Methods: We conducted proteome-wide MR by applying cis-acting protein quantitative trait loci (pQTLs, P<5×10-8) identified from genome-wide association studies of plasma proteins in the UK Biobank (UKB, n=34,557; 2923 proteins) and deCODE (n=35,559; 4719 proteins), respectively, to summary statistics from a PDAC GWAS meta-analysis of PanScan1–3/PanC4/FinnGen (10,244 cases, 360,535 controls of European ancestry). We validated the top MR-identified proteomic-PDAC associations using Cox proportional hazards models within UKB (n=52,551, 133 cases) and Atherosclerosis Risk in Communities (ARIC) study (n=9476; 88 cases) cohorts and combined using fixed-effect meta-analysis.

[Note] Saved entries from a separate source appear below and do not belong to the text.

import Literature.AlgebraicGeometry.Morphisms.ProjectiveMorphismComposition
import Literature.AlgebraicGeometry.Morphisms.IsoLocusOfFlatProper
import HarnessLib

/-!
# The Segre PRODUCT EMBEDDING of two embedded `Y`-schemes: closed, over `Y`, projective factors; and the open layer of the Hom-scheme

Topic `Literature/AlgebraicGeometry/Morphisms`; namespace `Literature.AlgebraicGeometry.Morphisms`.  THEOREMS ONLY (no definition, no named fact,
no instance, no notation, no `sorry`).  Cell `hodgecm-mathlib` (D-0151), P6 «MOD programme» (crux hLiu418 = stmt-HodgeConjecture-24832), line-candidate
`F0_P6a_IsomSchemeFiniteType` (A-p14 (g34)), inputs of `stub_ICON` ∕ `stub_ILET`: the line's letter
`prodEmb Y₁ Y₂ j₁ hj₁ j₂ hj₂ := ((Over.homMk j₁ hj₁ ⊗ₘ Over.homMk j₂ hj₂) ≫ segreOver Y (segreIndexEquivFin n₁ n₂)).left` (a Lines `def`, not importable; this
file states everything on the UNFOLDED term so the line closes by delta) is fed to ★ `Morphisms.exists_homSchemePiece_of_layers_quasiCompact` as its product
embedding `jW`.  HC_CM is proved only modulo the 2 remaining named inputs (hLiu418, h413) until rung 0 closes; generic, count-neutral.

## The mathematics

For closed `Y`-embeddings `j₁ : Y₁ ↪ 𝐏(Fin n₁; Y)`, `j₂ : Y₂ ↪ 𝐏(Fin n₂; Y)` ([Hartshorne1977] II §4 p. 103) the product embedding
`Y₁ ×_Y Y₂ ↪ 𝐏(Fin n₁; Y) ×_Y 𝐏(Fin n₂; Y) ↪ 𝐏(Fin (n₁ n₂ + n₁ + n₂); Y)` (`j₁ ×_Y j₂` followed by the Segre embedding over `Y`, [Hartshorne1977] II Ex. 4.9,
[StacksProject] Tag 01WD; ★ `segreOver`) is a CLOSED IMMERSION over `Y` (§1–§2: `j₁ ×_Y j₂ = pullback.map …` of two closed immersions, Mathlib
`MorphismProperty.pullbackMap`; ★ instance `isClosedImmersion_segreOver_left`; the structure-map identity by ★ `segreOver_left_fst`).  The factors are
projective in Hartshorne's sense (§3, ★ `Morphisms.IsProjective` by definition) and `1 ≤ #Fin (n₁ n₂ + n₁ + n₂)` as soon as `1 ≤ n₁` (§3).  §4 records
the OPEN LAYER of the Hom-scheme piece in the shape ★ `exists_homSchemePiece_of_layers_quasiCompact` consumes (its `hB3`; the 3-line closer over ★
`Morphisms/IsoLocusOfFlatProper`, [GortzWedhorn2020] Prop. 14.28 — so far only `private` in ★ `HomSchemeOfProjective`).

## References
* [Hartshorne1977] R. Hartshorne, *Algebraic Geometry* (1977), II §4 (p. 103), II Ex. 4.9 (Segre embedding; products of projective morphisms).
* [StacksProject] The Stacks Project, Tag 01WD (Lemma 27.13.6).
* [GortzWedhorn2020] U. Görtz, T. Wedhorn, *Algebraic Geometry I*, 2nd ed. (2020), Proposition 14.28 (p. 438).
* [MumfordFogartyKirwan1994] D. Mumford, J. Fogarty, F. Kirwan, *Geometric Invariant Theory*, 3rd ed. (1994), Ch. 0 §5 (c) (p. 23).
-/

set_option autoImplicit false

noncomputable section

-- Mathlib's `Over`/pull-back API is stated across semireducible wrappers.
set_option backward.isDefEq.respectTransparency false

universe u  -- §1 and §4 are universe-polymorphic; §2–§3 live in universe `0` (`Fin n : Type`, as the Hom-scheme currency)

open CategoryTheory CategoryTheory.Limits AlgebraicGeometry MonoidalCategory

namespace Literature.AlgebraicGeometry.Morphisms

/-! ### §1 `f ⊗ₘ g` in `Over Y` is a closed immersion when `f` and `g` are -/

/-- The tensor product (fibre product over `Y`) of two closed immersions of `Y`-schemes is a closed immersion: `(f ⊗ₘ g).left = pullback.map …`
(Mathlib `Over.tensorHom_left`), and closed immersions are stable under base change and composition (Mathlib `MorphismProperty.pullbackMap`).
[cite: Hartshorne1977, II Ex. 4.9] [cite: StacksProject, Tag 01WD] -/
theorem isClosedImmersion_tensorHom_left {Y : Scheme.{u}} {R S T U : Over Y} (f : R ⟶ S) (g : T ⟶ U)
    [hf : IsClosedImmersion f.left] [hg : IsClosedImmersion g.left] : IsClosedImmersion (f ⊗ₘ g).left := by
  rw [Over.tensorHom_left]
  exact MorphismProperty.pullbackMap (P := @IsClosedImmersion) hf hg (Over.w f).symm (Over.w g).symm

/-! ### §2 The Segre product embedding of two embedded `Y`-schemes -/

section Prod

variable {Y : Scheme.{0}} (Y₁ Y₂ : Over Y) {n₁ n₂ : ℕ}
  (j₁ : Y₁.left ⟶ projectiveSpace (Fin n₁) Y) (hj₁ : j₁ ≫ projectiveSpaceFst (Fin n₁) Y = Y₁.hom)
  (j₂ : Y₂.left ⟶ projectiveSpace (Fin n₂) Y) (hj₂ : j₂ ≫ projectiveSpaceFst (Fin n₂) Y = Y₂.hom)

/-- **The product embedding `Y₁ ×_Y Y₂ ↪ 𝐏(Fin (n₁ n₂ + n₁ + n₂); Y)` is a closed immersion** (`j₁ ×_Y j₂` closed by §1, then the Segre embedding
over `Y`, ★ `isClosedImmersion_segreOver_left`). [cite: Hartshorne1977, II Ex. 4.9] [cite: StacksProject, Tag 01WD] -/
theorem isClosedImmersion_prodEmb [IsClosedImmersion j₁] [IsClosedImmersion j₂] :
    IsClosedImmersion (((Over.homMk j₁ hj₁ : Y₁ ⟶ Over.mk (projectiveSpaceFst (Fin n₁) Y)) ⊗ₘ
        (Over.homMk j₂ hj₂ : Y₂ ⟶ Over.mk (projectiveSpaceFst (Fin n₂) Y))) ≫
      segreOver Y (segreIndexEquivFin n₁ n₂)).left := by
  haveI : IsClosedImmersion (Over.homMk j₁ hj₁ : Y₁ ⟶ Over.mk (projectiveSpaceFst (Fin n₁) Y)).left := by
    change IsClosedImmersion j₁; infer_instance
  haveI : IsClosedImmersion (Over.homMk j₂ hj₂ : Y₂ ⟶ Over.mk (projectiveSpaceFst (Fin n₂) Y)).left := by
    change IsClosedImmersion j₂; infer_instance
  haveI := isClosedImmersion_tensorHom_left (Over.homMk j₁ hj₁ : Y₁ ⟶ Over.mk (projectiveSpaceFst (Fin n₁) Y))
    (Over.homMk j₂ hj₂ : Y₂ ⟶ Over.mk (projectiveSpaceFst (Fin n₂) Y))
  rw [Over.comp_left]
  infer_instance

/-- **The product embedding lies over `Y` through the FIRST factor**: composed with `𝐏(τ; Y) → Y` it is `pr₁ ≫ (Y₁ → Y)` — the identity ★
`exists_homSchemePiece_of_layers_quasiCompact` asks of its `jW`. (★ `segreOver_left_fst`, Mathlib `Over.tensorHom_left_fst`.)
[cite: StacksProject, Tag 01WD] [cite: MumfordFogartyKirwan1994, Ch. 0 §5 (c) (p. 23)] -/
theorem prodEmb_comp_projectiveSpaceFst :
    (((Over.homMk j₁ hj₁ : Y₁ ⟶ Over.mk (projectiveSpaceFst (Fin n₁) Y)) ⊗ₘ
        (Over.homMk j₂ hj₂ : Y₂ ⟶ Over.mk (projectiveSpaceFst (Fin n₂) Y))) ≫
      segreOver Y (segreIndexEquivFin n₁ n₂)).left ≫ projectiveSpaceFst (Fin (n₁ * n₂ + n₁ + n₂)) Y =
      pullback.fst Y₁.hom Y₂.hom ≫ Y₁.hom := by
  rw [Over.comp_left, Category.assoc, segreOver_left_fst]
  change ((Over.homMk j₁ hj₁ : Y₁ ⟶ Over.mk (projectiveSpaceFst (Fin n₁) Y)) ⊗ₘ
      (Over.homMk j₂ hj₂ : Y₂ ⟶ Over.mk (projectiveSpaceFst (Fin n₂) Y))).left ≫
      pullback.fst (projectiveSpaceFst (Fin n₁) Y) (projectiveSpaceFst (Fin n₂) Y) ≫ projectiveSpaceFst (Fin n₁) Y = _
  rw [Over.tensorHom_left_fst_assoc]
  change pullback.fst Y₁.hom Y₂.hom ≫ j₁ ≫ projectiveSpaceFst (Fin n₁) Y = _
  rw [hj₁]

end Prod

/-! ### §3 Projectivity of the factors and positivity of the ambient dimension -/

/-- A `Y`-scheme closed-embedded into `𝐏(Fin n; Y)` over `Y` is projective over `Y` in Hartshorne's sense (★ `Morphisms.IsProjective`, by definition).
[cite: Hartshorne1977, II §4 (p. 103)] -/
theorem isProjective_of_isClosedImmersion_projectiveSpace_fin {Y X : Scheme.{0}} {f : X ⟶ Y} {n : ℕ}
    (j : X ⟶ projectiveSpace (Fin n) Y) [IsClosedImmersion j] (hj : j ≫ projectiveSpaceFst (Fin n) Y = f) : IsProjective f :=
  ⟨Fin n, inferInstance, j, inferInstance, hj⟩

/-- `1 ≤ #Fin (n₁ n₂ + n₁ + n₂)` as soon as `1 ≤ n₁` (the positivity ★ `exists_homSchemePiece_of_layers_quasiCompact` asks of the ambient projective
space). [cite: Hartshorne1977, II Ex. 4.9] -/
theorem one_le_natCard_fin_segre {n₁ n₂ : ℕ} (hn : 1 ≤ n₁) : 1 ≤ Nat.card (Fin (n₁ * n₂ + n₁ + n₂)) := by
  rw [Nat.card_fin]
  omega

/-! ### §4 The open layer of the Hom-scheme piece (public form of the 3-line closer over ★ `IsoLocusOfFlatProper`) -/

/-- **(B3) The open layer «the family projects isomorphically onto `Y`»** in the shape ★ `exists_homSchemePiece_of_layers_quasiCompact` consumes as
`hB3`: for `f : Γ → V` proper flat, `q′ : Y′ → V` separated universally closed with `Y′` locally Noetherian and `g : Γ → Y′` over `V`, an OPEN
`U ⊆ V` such that `b : T → V` lands in `U` iff the base change `g_T` is an isomorphism (★ `exists_opens_isIso_morphismRestrict_forall_mem_iff`,
★ `isIso_pullbackMap_iff_range_subset`). [cite: GortzWedhorn2020, Proposition 14.28 (p. 438)] -/
theorem openLayer_of_isoLocus_hB3 : ∀ ⦃V Γ Y' : Scheme.{u}⦄ (f : Γ ⟶ V) (q' : Y' ⟶ V) (g : Γ ⟶ Y') (hg : g ≫ q' = f)
    [IsProper f] [Flat f] [IsSeparated q'] [UniversallyClosed q'] [IsLocallyNoetherian Y'],
    ∃ U : V.Opens, ∀ ⦃T : Scheme.{u}⦄ (b : T ⟶ V),
      IsIso (pullback.map f b q' b g (𝟙 T) (𝟙 V) (by rw [Category.comp_id, hg]) (by rw [Category.comp_id, Category.id_comp])) ↔
        Set.range b.base ⊆ (U : Set V) := by
  intro V Γ Y' f q' g hg _ _ _ _ _
  obtain ⟨U, hU, hUiff⟩ := exists_opens_isIso_morphismRestrict_forall_mem_iff f q' g hg
  exact ⟨U, fun T b => isIso_pullbackMap_iff_range_subset f q' g hg U hU hUiff b⟩

end Literature.AlgebraicGeometry.Morphisms

end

Results: The proteome-wide MR identified 44 proteins significantly associated with PDAC risk after Bonferroni correction (PUKB<2.7×10-5 or PdeCODE <3.0×10-5), of which 17 were cross-validated in both datasets (P<0.05). Of the 44, eight proteins were previously identified, including ABO, CTRB1, B4GALT1, REG1A, FUT3, AMY2A, AMY2B, and NCF1 (OR=0.80–1.27 per standard deviation increment). The remaining 36 proteins were newly identified. In prospective analyses, higher plasma ABO and ITIH3 were associated with incident PDAC in UKB-ARIC meta-analysis (HR=1.19 and 1.20 respectively). 

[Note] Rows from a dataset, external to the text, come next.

import Literature.AnabelianGeometry.EtaleTheta.RealifiedDivisorMonoidsOfRlf

/-!
# [EtTh] Definition 3.6 (i): the realified data CONSTRUCTED for the monoid type `Λ = ℝ`
# (`B₀^ℝ := ℝ·Φ₀^birat`, `F₀^ℝ := ℝ·Φ₀^cnst`) — `RealifiedDivisorMonoids.ofRlfR`

Mochizuki, *The étale theta function …*, Publ. RIMS **45** (2009), Def. 3.6 (i), PDF p.76
[cite: MochizukiEtTh2009, Def 3.6 p.76]: "`ℝ·Φ₀^birat ⊆ (Φ₀^ℝ)^gp`, `ℝ·Φ₀^cnst ⊆ (Φ₀^ℝ)^gp` for the
`ℝ`-vector subspaces generated by `Φ₀^birat`, `Φ₀^cnst`"; "`B₀^Λ` for … `ℝ·Φ₀^birat` if `Λ = ℝ`",
"`F₀^Λ ⊆ B₀^Λ` for … `ℝ·Φ₀^cnst`".  Sequel to `RealifiedDivisorMonoidsOfRlf.lean` (`ofRlfZ`, `Λ = ℤ`;
abc-iut cell ROW `EtTh:Def3.6(i) ofRlf`, seat abc-iut-L6-t12): the same realification block and the
same `ℝ·Φ₀^cnst`, with `B₀^ℝ := ℝ·Φ₀^birat` — the `ℝ`-span (abc-iut-L1-t5's `RealificationData.realSpan`)
of the subfunctor of groups `Φ₀^birat` generated by "the image of `B₀ → Φ₀^gp`" (Def. 3.3 (iii)),
regarded as a group-like monoid on `D₀` with its inclusion into `(Φ₀^ℝ)^gp` (`GpSubfunctor.toMonoid`,
`GpSubfunctor.incl`) — and `F₀^ℝ := ℝ·Φ₀^cnst` as a submonoid of `B₀^ℝ`.  Every field of abc-iut-L2-t3's
`RealifiedDivisorMonoids` is proved; only hypothesis: Prop. 3.4 (i) (`Φ₀(Y)` perf-factorial).
-/

noncomputable section

namespace Literature.AnabelianGeometry.EtaleTheta

open CategoryTheory Opposite Literature.AlgebraicGeometry.Frobenioids

universe u v w

namespace DivisorMonoids

variable {D₀ : Type u} [Category.{v} D₀] (T : DivisorMonoids.{u, v, w} D₀)

/-- **`Φ₀^birat` as a subfunctor of groups of `Φ₀^gp`**: objectwise the subgroup of `Φ₀(Y)^gp`
generated by "the image `Φ₀^birat` of `B₀ → Φ₀^gp`" (Def. 3.3 (iii), p.73; `B₀` is a group of functions),
stable under pull-back by the naturality of `B₀ → Φ₀^gp`. [cite: MochizukiEtTh2009, Def 3.3 p.73] -/
def biratGp : GpSubfunctor T.Φ₀ where
  carrier X := Subgroup.closure (T.birat (op X) : Set (Algebra.GrothendieckGroup (T.Φ₀.obj (op X))))
  pull_mem := by
    intro X Y f c hc
    have hle : (Subgroup.closure (T.birat (op Y) : Set _)).map (pullGp T.Φ₀ f) ≤
        Subgroup.closure (T.birat (op X) : Set _) := by
      rw [MonoidHom.map_closure]
      apply Subgroup.closure_mono
      rintro _ ⟨x, ⟨b, rfl⟩, rfl⟩
      refine ⟨(T.B₀.map f.op).hom b, ?_⟩
      change T.div₀ (op X) ((T.B₀.map f.op).hom b) = MonGp.map (T.Φ₀.map f.op).hom (T.div₀ (op Y) b)
      rw [T.div₀_natural f.op b, gpMap_eq_monGpMap]
    exact hle (Subgroup.mem_map_of_mem _ hc)

/-- `Φ₀^cnst ⊆ Φ₀^birat` at the level of the generated subfunctors of groups.
[cite: MochizukiEtTh2009, Def 3.3 p.73] -/
theorem cnstGp_le_biratGp (X : D₀) : T.cnstGp.carrier X ≤ T.biratGp.carrier X :=
  Subgroup.closure_mono (T.cnst_le_birat (op X))

end DivisorMonoids

namespace RealifiedDivisorMonoids

variable {D₀ : Type u} [Category.{v} D₀] (dm : DivisorMonoids.{u, v, w} D₀)
  (hpf : ∀ Y : D₀ᵒᵖ, IsPerfFactorial (dm.Φ₀.obj Y))

/-- `ℝ·Φ₀^cnst ⊆ ℝ·Φ₀^birat` (spans are monotone). [cite: MochizukiEtTh2009, Def 3.6 p.76] -/
theorem realSpan_cnstGp_le_realSpan_biratGp (X : D₀) :
    ((realData dm hpf).realSpan dm.cnstGp).carrier X ≤ ((realData dm hpf).realSpan dm.biratGp).carrier X := by
  apply Subgroup.closure_mono
  rintro _ ⟨r, c, hc, rfl⟩
  exact ⟨r, c, dm.cnstGp_le_biratGp X hc, rfl⟩

/-- **Definition 3.6 (i) for the monoid type `Λ = ℝ`, CONSTRUCTED**: as `ofRlfZ`, but with
`B₀^ℝ := ℝ·Φ₀^birat ⊆ (Φ₀^ℝ)^gp` (the `ℝ`-span of `Φ₀^birat`, a group-like monoid on `D₀` with its
inclusion as `B₀^ℝ → (Φ₀^ℝ)^gp`) and `F₀^ℝ := ℝ·Φ₀^cnst` (as a submonoid of `B₀^ℝ`); every axiom of the
interface is proved. [cite: MochizukiEtTh2009, Def 3.6 p.76] -/
def ofRlfR : RealifiedDivisorMonoids (D₀ := D₀) treeMonoidVocab.{w} where
  toDivisorMonoids := dm
  Λ := MonoidType.R
  ΦR := rlfFunctor dm.Φ₀ hpf
  toR Y := ((toRlfNatTrans dm.Φ₀ hpf).app Y).hom
  toR_natural f x := (rlfMap_toRealification_of dm.Φ₀ hpf f x).symm
  isRealification Y := isRealificationVia_toRealification (hpf Y)
  BΛ := ((realData dm hpf).realSpan dm.biratGp).toMonoid
  isUnit_BΛ Y b := ((realData dm hpf).realSpan dm.biratGp).isUnit_toMonoid Y b
  divΛ Y := (((realData dm hpf).realSpan dm.biratGp).incl.app Y).hom
  divΛ_natural {Y Y'} f b := by
    rw [gpMap_eq_monGpMap]
    rfl
  FΛ Y := ((realData dm hpf).realSpan dm.cnstGp).carrier (unop Y) |>.toSubmonoid.comap
    (((realData dm hpf).realSpan dm.biratGp).carrier (unop Y)).subtype
  FΛ_map {Y Y'} f b hb := ((realData dm hpf).realSpan dm.cnstGp).pull_mem f.unop hb
  cnstR Y := ((realData dm hpf).realSpan dm.cnstGp).carrier (unop Y)
  cnstR_map {Y Y'} f x hx := by
    have h := ((realData dm hpf).realSpan dm.cnstGp).pull_mem f.unop hx
    rwa [pullGp, ← gpMap_eq_monGpMap] at h
  divΛ_mem_cnstR Y b hb := hb
  cnstR_root Y g n hg := RealificationDataLemmas.mem_realSpan_of_pow_mem _ _ (unop Y) n.pos hg
  cnst_le_cnstR Y b hb := by
    change gpMap ((toRlfNatTrans dm.Φ₀ hpf).app Y).hom (dm.div₀ Y b) ∈
      ((realData dm hpf).realSpan dm.cnstGp).carrier (unop Y)
    rw [← toRlfGp_realData_eq]
    exact (realData dm hpf).toRlfGp_mem_realSpan dm.cnstGp (unop Y)
      (dm.mem_cnstGp_of_mem_cnst (unop Y) ⟨b, hb, rfl⟩)
  ncspR Y := rlfSuppIn (hpf Y) (toRSuppOf dm hpf Y (dm.ncsp₀ Y))
  cspR Y := rlfSuppIn (hpf Y) (toRSuppOf dm hpf Y (dm.csp₀ Y))
  toR_ncsp Y x hx := supp_toR_subset_toRSuppOf dm hpf Y hx
  toR_csp Y x hx := supp_toR_subset_toRSuppOf dm hpf Y hx

/-- The monoid type of `ofRlfR` is `ℝ`. [cite: MochizukiEtTh2009, Def 3.6 p.76] -/
@[simp] theorem ofRlfR_Λ : (ofRlfR dm hpf).Λ = MonoidType.R := rfl

/-- `Φ₀^ℝ` of `ofRlfR` is the realification functor. [cite: MochizukiEtTh2009, Def 3.6 p.76] -/
@[simp] theorem ofRlfR_ΦR : (ofRlfR dm hpf).ΦR = rlfFunctor dm.Φ₀ hpf := rfl

/-- `B₀^ℝ := ℝ·Φ₀^birat` as a monoid on `D₀`. [cite: MochizukiEtTh2009, Def 3.6 p.76] -/
theorem ofRlfR_BΛ : (ofRlfR dm hpf).BΛ = ((realData dm hpf).realSpan dm.biratGp).toMonoid := rfl

/-- `ℝ·Φ₀^cnst` of `ofRlfR` agrees with that of `ofRlfZ` (the `ℝ`-span of `Φ₀^cnst`).
[cite: MochizukiEtTh2009, Def 3.6 p.76] -/
theorem ofRlfR_cnstR (Y : D₀ᵒᵖ) : (ofRlfR dm hpf).cnstR Y = (ofRlfZ dm hpf).cnstR Y := rfl

/-- The data `ofRlfR` and `ofRlfZ` share the Def. 3.3 (iii) part and the realification block
(only `Λ`, `B₀^Λ`, `F₀^Λ` differ). [cite: MochizukiEtTh2009, Def 3.6 p.76] -/
theorem ofRlfR_toDivisorMonoids : (ofRlfR dm hpf).toDivisorMonoids = (ofRlfZ dm hpf).toDivisorMonoids := rfl

end RealifiedDivisorMonoids

end Literature.AnabelianGeometry.EtaleTheta

end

Conclusion/Discussion: We identified multiple genetically predicted plasma proteins associated with PDAC risk, among which associations for measured plasma ABO and ITIH3 were further validated using in two prospective cohorts. These proteins highlight promising candidates for future investigations as PDAC prevention targets.